■ Work request
Copy each line of the entries that contains the word "suffice".

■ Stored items

■ ■ ■ ■ ■

import Summits.CriticalPhenomena.PercolationContinuityZ3.Theorems.Transplant.FKConnectivityAllQPat3EeeKTriBdcdStarXA
import HarnessLib

/-!
# Connectivity correlation inequalities for `φ_{w,q}`, every `q > 0` — THE LEAF EEEtri IN THE K-STATE `bdcd` (contracted plain slots), target `starXTab`: kernel-checked tabulated certificate over `famP11` + orbit cells (census g41, kit j242142) — part B: products, representative loops, rows

Data file (`--supports stmt-CriticalPhenomena-4575`), census lineage (gen 41) of LANE 2's FK sub-programme; builds on p205010 (kernel
theorem, internal audit signed; external expert review pending).  Literals + `decide +kernel` facts, elaborated sequentially
(`set_option Elab.async false`, census g36's memory rule); no sorries; standard axioms.

THE SHAPE EEEtri (names `Fin 7`: `a b c d = 0 1 2 3`, piece marks `4 5 6` in census g39's piece order; free plain slots `[('a', 'd')]`, CONTRACTED `[('b', 'd'), ('c', 'd')]` — census g41: the (E, C)-minor form needs every state).
This file (part B): the products `…Prods`, the generator-symmetry fact `…_sym`, the fifteen representative first-pair loops `…_rep_P_Q` (`FK.loop1R`, kernel), their assembly `…_reps`, and **`…_rows`** — the rowwise domination `8·Σ λ·tensor ≤ D·symm8d (coefTab3K …)` that `FK.shape3KC_nonneg_of_rows` turns into levelwise nonnegativity of the target on every composite minor of this shape.
Conventions (census g41 `shape_to_lean.py`, verified against census g39's `glue_side`/LP): names = vertex indices then piece marks;
residual level `d` = g39 row index `+ K` (`K = ne + 2|K| + 6t − 2(n + t)`, census g41 K-state form), Lean shift `= K − s`, `B = max (2·ne + 2, max shift)`, levels `d < B + 2t`; products
`(λ, shift, i_K, i₁, i₂)` index `FK.famP11orb` (0–10 = `famP11`, 11–25 = orbit cells); generator tables symmetric (`FK.prodsSym`), so the
fifteen orbit-representative first-pair loops `FK.loop1R` suffice (`FK.rows_of_tab3RK`).
[cite: AyyerLinussonRavichandran2025, §7 (p. 22)]
-/

namespace Summit.CriticalPhenomena.PercolationContinuityZ3.Theorems

namespace FK

set_option Elab.async false

open SimpleGraph Literature.Probability.LatticeModels Literature.Probability.Percolation
open scoped Classical

variable {V : Type*}
/-- Census g39's exact certificate for `EEEtri_Kbdcd` × `starXTab`: products `(λ, shift, i_K, i₁, i₂)` over `famP11orb` (17 products, D = 8). [folklore] -/
def eeeKtribdcd_starXProds : List Prod3 :=
  ([(2, 3, 0, 0, 18), (2, 3, 0, 4, 18), (1, 1, 2, 0, 2), (1, 1, 2, 4, 2), (2, 3, 2, 11, 2), (1, 3, 2, 12, 2), (1, 2, 2, 13, 2), (1, 2, 2, 14, 2), (1, 2, 2, 17, 2), (1, 2, 2, 18, 2), (2, 1, 2, 21, 2), (1, 2, 18, 0, 0), (1, 2, 18, 0, 1), (2, 4, 18, 0, 18), (2, 3, 18, 5, 0), (4, 4, 18, 11, 2), (2, 4, 18, 12, 2)] : List (ℕ × ℕ × ℕ × ℕ × ℕ)).map (Prod3.ofIdx famP11orb)


set_option maxHeartbeats 4000000 in
/-- Every generator table of the certificate is symmetric (orbit-representative rows suffice). -/
theorem eeeKtribdcd_starX_sym : prodsSym eeeKtribdcd_starXProds = true := by
  decide +kernel


set_option maxHeartbeats 4000000 in
/-- Representative first-pair loop `(Pat3.all, Pat3.all)` (census g40 `FK.loop1R`: second/third pairs `P ≤ Q` only; target `symm8d (coefGet3 …)`, `m = 8`). -/
theorem eeeKtribdcd_starX_rep_0_0 :
    loop1R (symm8d (coefGet3 eeeKtribdcd_starXCoef)) 8 8 8 (eeeKtribdcd_starXProds.filter fun p => suppAt p.gK Pat3.all Pat3.all) Pat3.all Pat3.all = true := by
  decide +kernel


set_option maxHeartbeats 4000000 in
/-- Representative first-pair loop `(Pat3.all, Pat3.xy_s)` (census g40 `FK.loop1R`: second/third pairs `P ≤ Q` only; target `symm8d (coefGet3 …)`, `m = 8`). -/
theorem eeeKtribdcd_starX_rep_0_1 :
    loop1R (symm8d (coefGet3 eeeKtribdcd_starXCoef)) 8 8 8 (eeeKtribdcd_starXProds.filter fun p => suppAt p.gK Pat3.all Pat3.xy_s) Pat3.all Pat3.xy_s = true := by
  decide +kernel


set_option maxHeartbeats 4000000 in
/-- Representative first-pair loop `(Pat3.all, Pat3.xs_y)` (census g40 `FK.loop1R`: second/third pairs `P ≤ Q` only; target `symm8d (coefGet3 …)`, `m = 8`). -/
theorem eeeKtribdcd_starX_rep_0_2 :
    loop1R (symm8d (coefGet3 eeeKtribdcd_starXCoef)) 8 8 8 (eeeKtribdcd_starXProds.filter fun p => suppAt p.gK Pat3.all Pat3.xs_y) Pat3.all Pat3.xs_y = true := by
  decide +kernel


set_option maxHeartbeats 4000000 in
/-- Representative first-pair loop `(Pat3.all, Pat3.ys_x)` (census g40 `FK.loop1R`: second/third pairs `P ≤ Q` only; target `symm8d (coefGet3 …)`, `m = 8`). -/
theorem eeeKtribdcd_starX_rep_0_3 :
    loop1R (symm8d (coefGet3 eeeKtribdcd_starXCoef)) 8 8 8 (eeeKtribdcd_starXProds.filter fun p => suppAt p.gK Pat3.all Pat3.ys_x) Pat3.all Pat3.ys_x = true := by
  decide +kernel


set_option maxHeartbeats 4000000 in
/-- Representative first-pair loop `(Pat3.all, Pat3.sep)` (census g40 `FK.loop1R`: second/third pairs `P ≤ Q` only; target `symm8d (coefGet3 …)`, `m = 8`). -/
theorem eeeKtribdcd_starX_rep_0_4 :
    loop1R (symm8d (coefGet3 eeeKtribdcd_starXCoef)) 8 8 8 (eeeKtribdcd_starXProds.filter fun p => suppAt p.gK Pat3.all Pat3.sep) Pat3.all Pat3.sep = true := by
  decide +kernel


set_option maxHeartbeats 4000000 in
/-- Representative first-pair loop `(Pat3.xy_s, Pat3.xy_s)` (census g40 `FK.loop1R`: second/third pairs `P ≤ Q` only; target `symm8d (coefGet3 …)`, `m = 8`). -/
theorem eeeKtribdcd_starX_rep_1_1 :
    loop1R (symm8d (coefGet3 eeeKtribdcd_starXCoef)) 8 8 8 (eeeKtribdcd_starXProds.filter fun p => suppAt p.gK Pat3.xy_s Pat3.xy_s) Pat3.xy_s Pat3.xy_s = true := by
  decide +kernel


set_option maxHeartbeats 4000000 in
/-- Representative first-pair loop `(Pat3.xy_s, Pat3.xs_y)` (census g40 `FK.loop1R`: second/third pairs `P ≤ Q` only; target `symm8d (coefGet3 …)`, `m = 8`). -/
theorem eeeKtribdcd_starX_rep_1_2 :
    loop1R (symm8d (coefGet3 eeeKtribdcd_starXCoef)) 8 8 8 (eeeKtribdcd_starXProds.filter fun p => suppAt p.gK Pat3.xy_s Pat3.xs_y) Pat3.xy_s Pat3.xs_y = true := by
  decide +kernel


set_option maxHeartbeats 4000000 in
/-- Representative first-pair loop `(Pat3.xy_s, Pat3.ys_x)` (census g40 `FK.loop1R`: second/third pairs `P ≤ Q` only; target `symm8d (coefGet3 …)`, `m = 8`). -/
theorem eeeKtribdcd_starX_rep_1_3 :
    loop1R (symm8d (coefGet3 eeeKtribdcd_starXCoef)) 8 8 8 (eeeKtribdcd_starXProds.filter fun p => suppAt p.gK Pat3.xy_s Pat3.ys_x) Pat3.xy_s Pat3.ys_x = true := by
  decide +kernel


set_option maxHeartbeats 4000000 in
/-- Representative first-pair loop `(Pat3.xy_s, Pat3.sep)` (census g40 `FK.loop1R`: second/third pairs `P ≤ Q` only; target `symm8d (coefGet3 …)`, `m = 8`). -/
theorem eeeKtribdcd_starX_rep_1_4 :
    loop1R (symm8d (coefGet3 eeeKtribdcd_starXCoef)) 8 8 8 (eeeKtribdcd_starXProds.filter fun p => suppAt p.gK Pat3.xy_s Pat3.sep) Pat3.xy_s Pat3.sep = true := by
  decide +kernel


set_option maxHeartbeats 4000000 in
/-- Representative first-pair loop `(Pat3.xs_y, Pat3.xs_y)` (census g40 `FK.loop1R`: second/third pairs `P ≤ Q` only; target `symm8d (coefGet3 …)`, `m = 8`). -/
theorem eeeKtribdcd_starX_rep_2_2 :
    loop1R (symm8d (coefGet3 eeeKtribdcd_starXCoef)) 8 8 8 (eeeKtribdcd_starXProds.filter fun p => suppAt p.gK Pat3.xs_y Pat3.xs_y) Pat3.xs_y Pat3.xs_y = true := by
  decide +kernel


set_option maxHeartbeats 4000000 in
/-- Representative first-pair loop `(Pat3.xs_y, Pat3.ys_x)` (census g40 `FK.loop1R`: second/third pairs `P ≤ Q` only; target `symm8d (coefGet3 …)`, `m = 8`). -/
theorem eeeKtribdcd_starX_rep_2_3 :
    loop1R (symm8d (coefGet3 eeeKtribdcd_starXCoef)) 8 8 8 (eeeKtribdcd_starXProds.filter fun p => suppAt p.gK Pat3.xs_y Pat3.ys_x) Pat3.xs_y Pat3.ys_x = true := by
  decide +kernel


set_option maxHeartbeats 4000000 in
/-- Representative first-pair loop `(Pat3.xs_y, Pat3.sep)` (census g40 `FK.loop1R`: second/third pairs `P ≤ Q` only; target `symm8d (coefGet3 …)`, `m = 8`). -/
theorem eeeKtribdcd_starX_rep_2_4 :
    loop1R (symm8d (coefGet3 eeeKtribdcd_starXCoef)) 8 8 8 (eeeKtribdcd_starXProds.filter fun p => suppAt p.gK Pat3.xs_y Pat3.sep) Pat3.xs_y Pat3.sep = true := by
  decide +kernel


set_option maxHeartbeats 4000000 in
/-- Representative first-pair loop `(Pat3.ys_x, Pat3.ys_x)` (census g40 `FK.loop1R`: second/third pairs `P ≤ Q` only; target `symm8d (coefGet3 …)`, `m = 8`). -/
theorem eeeKtribdcd_starX_rep_3_3 :
    loop1R (symm8d (coefGet3 eeeKtribdcd_starXCoef)) 8 8 8 (eeeKtribdcd_starXProds.filter fun p => suppAt p.gK Pat3.ys_x Pat3.ys_x) Pat3.ys_x Pat3.ys_x = true := by
  decide +kernel


set_option maxHeartbeats 4000000 in
/-- Representative first-pair loop `(Pat3.ys_x, Pat3.sep)` (census g40 `FK.loop1R`: second/third pairs `P ≤ Q` only; target `symm8d (coefGet3 …)`, `m = 8`). -/
theorem eeeKtribdcd_starX_rep_3_4 :
    loop1R (symm8d (coefGet3 eeeKtribdcd_starXCoef)) 8 8 8 (eeeKtribdcd_starXProds.filter fun p => suppAt p.gK Pat3.ys_x Pat3.sep) Pat3.ys_x Pat3.sep = true := by
  decide +kernel


set_option maxHeartbeats 4000000 in
/-- Representative first-pair loop `(Pat3.sep, Pat3.sep)` (census g40 `FK.loop1R`: second/third pairs `P ≤ Q` only; target `symm8d (coefGet3 …)`, `m = 8`). -/
theorem eeeKtribdcd_starX_rep_4_4 :
    loop1R (symm8d (coefGet3 eeeKtribdcd_starXCoef)) 8 8 8 (eeeKtribdcd_starXProds.filter fun p => suppAt p.gK Pat3.sep Pat3.sep) Pat3.sep Pat3.sep = true := by
  decide +kernel


/-- All fifteen representative first-pair loops of `EEEtri_Kbdcd` × `starXTab` pass. -/
theorem eeeKtribdcd_starX_reps : ∀ pq ∈ Pat3.pairsLE,
    loop1R (symm8d (coefGet3 eeeKtribdcd_starXCoef)) 8 8 8 (eeeKtribdcd_starXProds.filter fun p => suppAt p.gK pq.1 pq.2) pq.1 pq.2 = true := by
  intro pq hpq
  fin_cases hpq
  exacts [eeeKtribdcd_starX_rep_0_0, eeeKtribdcd_starX_rep_0_1, eeeKtribdcd_starX_rep_0_2, eeeKtribdcd_starX_rep_0_3, eeeKtribdcd_starX_rep_0_4, eeeKtribdcd_starX_rep_1_1, eeeKtribdcd_starX_rep_1_2, eeeKtribdcd_starX_rep_1_3, eeeKtribdcd_starX_rep_1_4, eeeKtribdcd_starX_rep_2_2, eeeKtribdcd_starX_rep_2_3, eeeKtribdcd_starX_rep_2_4, eeeKtribdcd_starX_rep_3_3, eeeKtribdcd_starX_rep_3_4, eeeKtribdcd_starX_rep_4_4]


/-- **The rows of the leaf `EEEtri_Kbdcd` × `starXTab`**: census g39's certificate dominates rowwise (feeds `FK.shape3C_nonneg_of_rows`). -/
theorem eeeKtribdcd_starX_rows : ∀ (d : ℕ) (PK QK P1 Q1 P2 Q2 : Pat3),
    8 * (eeeKtribdcd_starXProds.map fun q => (q.lam : ℤ) * q.tensor d PK QK P1 Q1 P2 Q2).sum ≤
      (8 : ℤ) * symm8d (coefTab3K eeeKtribdcdSkelL eeeKtribdcdSkelK (0 : Fin 7) 1 4 1 2 5 2 0 6 4 5 6 starXTab) d PK QK P1 Q1 P2 Q2 :=
  rows_of_tab3RK (by decide) eeeKtribdcdSide_ok eeeKtribdcd_starXCoef_ok (by decide +kernel) (by decide +kernel) eeeKtribdcd_starX_sym eeeKtribdcd_starX_reps

end FK

end Summit.CriticalPhenomena.PercolationContinuityZ3.Theorems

■ ■ ■ ■ ■

■ Solution
fifteen orbit-representative first-pair loops `FK.loop1R` suffice (`FK.rows_of_tab3RK`).
/-- Every generator table of the certificate is symmetric (orbit-representative rows suffice). -/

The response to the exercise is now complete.